Firm’s regeneration arm anticipates resurgence after a downturn over the second half of 2015
Galliford Try is planning to capitalise on an expected comeback in the affordable housing sector, the firm’s chief operating officer Ken Gillespie has said.
The company’s regeneration arm Galliford Try Partnerships, which delivers affordable housing schemes, experienced a downturn in volume over the second half of 2015 after housing associations paused a number of schemes following the government’s imposition of an annual 1% reduction in social rents last summer.
But speaking to Building, Gillespie (pictured) said the firm expected a resurgence in demand over the coming months: “It’s the sector that excites us most as there is huge and increasing demand for affordable homes.
“We expect registered providers to dust themselves down and move on. The model might be slightly different and we may see more mixed-tenure schemes, but we expect to see the volume.”
His comments came after the firm posted record results for the half-year to December 2015 with the company also announcing Gillespie will retire next February.
The firm posted increased profit across its housing, regeneration and construction businesses. Overall, pre-tax profit increased 24% to £52.9m, up from £42.5m, while revenue increased 12% to£1.3bn, up from £1.1bn.
Gillespie will step down from the firm’s board in July.
Former Skanska director Bill Hocking, who joined Galliford Try last September, will become chief executive of construction and investments from August.
Commenting on his decision to retire, Gillespie, who joined the business in 2006 when Galliford Try bought Morrison Construction where he was managing director, said: “I will leave the business in a strong position and, having appointed Bill Hocking, I know the business is in excellent hands to continue its success.”

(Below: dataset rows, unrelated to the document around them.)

import Summits.RiemannHypothesis.RiemannHypothesis.Theorems.SemilocalNegCertFiftyNineKinked2061
import HarnessLib

/-!
# Semi-local threshold of the `{∞,2,…,59}` form, negative side: `a*({2,…,59}) ≤ 1055 / 512 = 2.060546875` — the wall `q = 61` from a KINKED (piecewise-cubic) witness with slope breaks at the prime-atom images (part 5/23: the kernel facts piece 57 … piece 71 of 298 (imports part 1 only))

Cell `rh-explicit` (HOME `run/shared/lean/pub/rh-explicit/`), seat cc-s2-9 gen3 (HUMAN RULING D-0074 (D5) WEIL data engine; LADDER-RH column WEIL, rung DATA → W-P(P2);
pipeline = cc-s2-4 gen8/gen11's piecewise-witness layer `SemilocalPiecewise{Witness,Increment,IncrementSum,Cert}.lean` + their float finder, every number
re-derived by an independent second engine E2 before filing; gen0/gen2 rows: `SemilocalNegCert{ThirteenKinked1423,…,FiftyThreeKinked2044}*`, capstone `SemilocalKinkedWallOffsets`).
HONEST FRAMING: RH-FREE theorems about the tree's `weilSemilocalThreshold S` of a TRUNCATED Weil form (finitely many places); nothing here bears on the
truth of RH; the lower clause `(log q)/2 ≤ a*(S_q)` at all primes IS RH and is untouched; the SIGN of `δ*(61)` is not claimed.

KINKED row for the wall `q = 61` (`S = {2,…,59}`): at `b = 1055 / 512 = 2.060546875 ≈ a*(S_61) + 0.0051` (DATA, two engines, cc-s2-6/cc-s2-3: `a*(S_61) = 2.0554656`)
the polynomial × indicator class is far from negative (tree row `267/128`, `SemilocalNegCertUptoFiftyNine`, `δ*(61) ≤ 0.0305`), whereas an odd piecewise cubic with slope breaks at the images
`|b − log n|` (rounded to `/1024`) of the atoms `n ∈ {3,5,7,11,13,17,19,23,29,31,37,41,43,47,53,59}` (the odd-prime atoms; all atom images resp. all primes resp. primes + 4 + 9 scanned, kit j257393) is negative by `2.827e-03·‖G‖²`.
Instance: `S = {2, 3, 5, 7, 11, 13, 17, 19, 23, 29, 31, 37, 41, 43, 47, 53, 59}`, `N = 63` (atom table `atomsUptoFiftyNineN63` / `atomsEnclose_UptoFiftyNineN63` of THIS file: the tree's `atomsUptoFiftyNine` (`N = 64`, `SemilocalNegCertUptoFiftyNine.lean`) minus the atom `64`, whose image lies above `2b`), 17 pieces of degree ≤ 3, 298 `t`-pieces;
TWO ENGINES on the witness before the kernel: cc-s2-4's float finder `λ_min = -2.8274e-03` and the seat's exact-in-`x` decimal engine E2 `R = -2.8378e-03` (no polar credit);
the exact kernel margin is the certificate's own rational arithmetic (farm report).  ⇒ **`a*({2,…,59}) ≤ 1055 / 512`, `δ*(61) < 0.00511`** (was `0.0305`).
No data is trusted: every bound is a `decide +kernel` fact.  Folklore throughout.
-/

set_option autoImplicit false
set_option linter.dupNamespace false  -- the mandated namespace repeats `RiemannHypothesis`
set_option Elab.async false  -- serialise the kernel facts: in parallel they exhaust the node's per-process heap (cc-s2-4 gen11, CC4-LEAN §16.10)

noncomputable section

open Complex Filter Set MeasureTheory Topology
open scoped Real

namespace Summit.RiemannHypothesis.RiemannHypothesis.Theorems.SemilocalPolyWitness

open MeasureTheory Set Finset Real
open Literature.NumberTheory.LFunctions
open Summit.RiemannHypothesis.RiemannHypothesis.Theorems.MotivicDoor
open Summit.RiemannHypothesis.RiemannHypothesis.Theorems.MotivicDoor.SemilocalThreshold
open Summit.RiemannHypothesis.RiemannHypothesis.Theorems.MotivicDoor.SemilocalMarkov
open LQ

set_option maxHeartbeats 0 in
/-- kernel fact: piece `57` of `certFiftyNineKinked2061`. -/
theorem check_FiftyNineKinked2061_piece57 : certFiftyNineKinked2061.checkPiecePW 57 = true := by
  decide +kernel

set_option maxHeartbeats 0 in
/-- kernel fact: piece `58` of `certFiftyNineKinked2061`. -/
theorem check_FiftyNineKinked2061_piece58 : certFiftyNineKinked2061.checkPiecePW 58 = true := by
  decide +kernel

set_option maxHeartbeats 0 in
/-- kernel fact: piece `59` of `certFiftyNineKinked2061`. -/
theorem check_FiftyNineKinked2061_piece59 : certFiftyNineKinked2061.checkPiecePW 59 = true := by
  decide +kernel

set_option maxHeartbeats 0 in
/-- kernel fact: piece `60` of `certFiftyNineKinked2061`. -/
theorem check_FiftyNineKinked2061_piece60 : certFiftyNineKinked2061.checkPiecePW 60 = true := by
  decide +kernel

set_option maxHeartbeats 0 in
/-- kernel fact: piece `61` of `certFiftyNineKinked2061`. -/
theorem check_FiftyNineKinked2061_piece61 : certFiftyNineKinked2061.checkPiecePW 61 = true := by
  decide +kernel

set_option maxHeartbeats 0 in
/-- kernel fact: piece `62` of `certFiftyNineKinked2061`. -/
theorem check_FiftyNineKinked2061_piece62 : certFiftyNineKinked2061.checkPiecePW 62 = true := by
  decide +kernel

set_option maxHeartbeats 0 in
/-- kernel fact: piece `63` of `certFiftyNineKinked2061`. -/
theorem check_FiftyNineKinked2061_piece63 : certFiftyNineKinked2061.checkPiecePW 63 = true := by
  decide +kernel

set_option maxHeartbeats 0 in
/-- kernel fact: piece `64` of `certFiftyNineKinked2061`. -/
theorem check_FiftyNineKinked2061_piece64 : certFiftyNineKinked2061.checkPiecePW 64 = true := by
  decide +kernel

set_option maxHeartbeats 0 in
/-- kernel fact: piece `65` of `certFiftyNineKinked2061`. -/
theorem check_FiftyNineKinked2061_piece65 : certFiftyNineKinked2061.checkPiecePW 65 = true := by
  decide +kernel

set_option maxHeartbeats 0 in
/-- kernel fact: piece `66` of `certFiftyNineKinked2061`. -/
theorem check_FiftyNineKinked2061_piece66 : certFiftyNineKinked2061.checkPiecePW 66 = true := by
  decide +kernel

set_option maxHeartbeats 0 in
/-- kernel fact: piece `67` of `certFiftyNineKinked2061`. -/
theorem check_FiftyNineKinked2061_piece67 : certFiftyNineKinked2061.checkPiecePW 67 = true := by
  decide +kernel

set_option maxHeartbeats 0 in
/-- kernel fact: piece `68` of `certFiftyNineKinked2061`. -/
theorem check_FiftyNineKinked2061_piece68 : certFiftyNineKinked2061.checkPiecePW 68 = true := by
  decide +kernel

set_option maxHeartbeats 0 in
/-- kernel fact: piece `69` of `certFiftyNineKinked2061`. -/
theorem check_FiftyNineKinked2061_piece69 : certFiftyNineKinked2061.checkPiecePW 69 = true := by
  decide +kernel

set_option maxHeartbeats 0 in
/-- kernel fact: piece `70` of `certFiftyNineKinked2061`. -/
theorem check_FiftyNineKinked2061_piece70 : certFiftyNineKinked2061.checkPiecePW 70 = true := by
  decide +kernel

set_option maxHeartbeats 0 in
/-- kernel fact: piece `71` of `certFiftyNineKinked2061`. -/
theorem check_FiftyNineKinked2061_piece71 : certFiftyNineKinked2061.checkPiecePW 71 = true := by
  decide +kernel

end Summit.RiemannHypothesis.RiemannHypothesis.Theorems.SemilocalPolyWitness

end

Galliford Try’s construction business margin increased to 1.2% from 1%. The firm said its construction business was on course to hit £1.5bn full-year revenue ahead of its 2018 target, while its aim remains to hit a 2% margin by that date.
Gillespie said he “didn’t have too many concerns” about risks from tender cost inflation and schemes being put on hold, citing the fact that 90% of the firm’s construction revenue is for public andregulated clients with whom it typically has long-term relationships or frameworks.
He added: “I think the construction market is strong – there is more market than there are contractors.”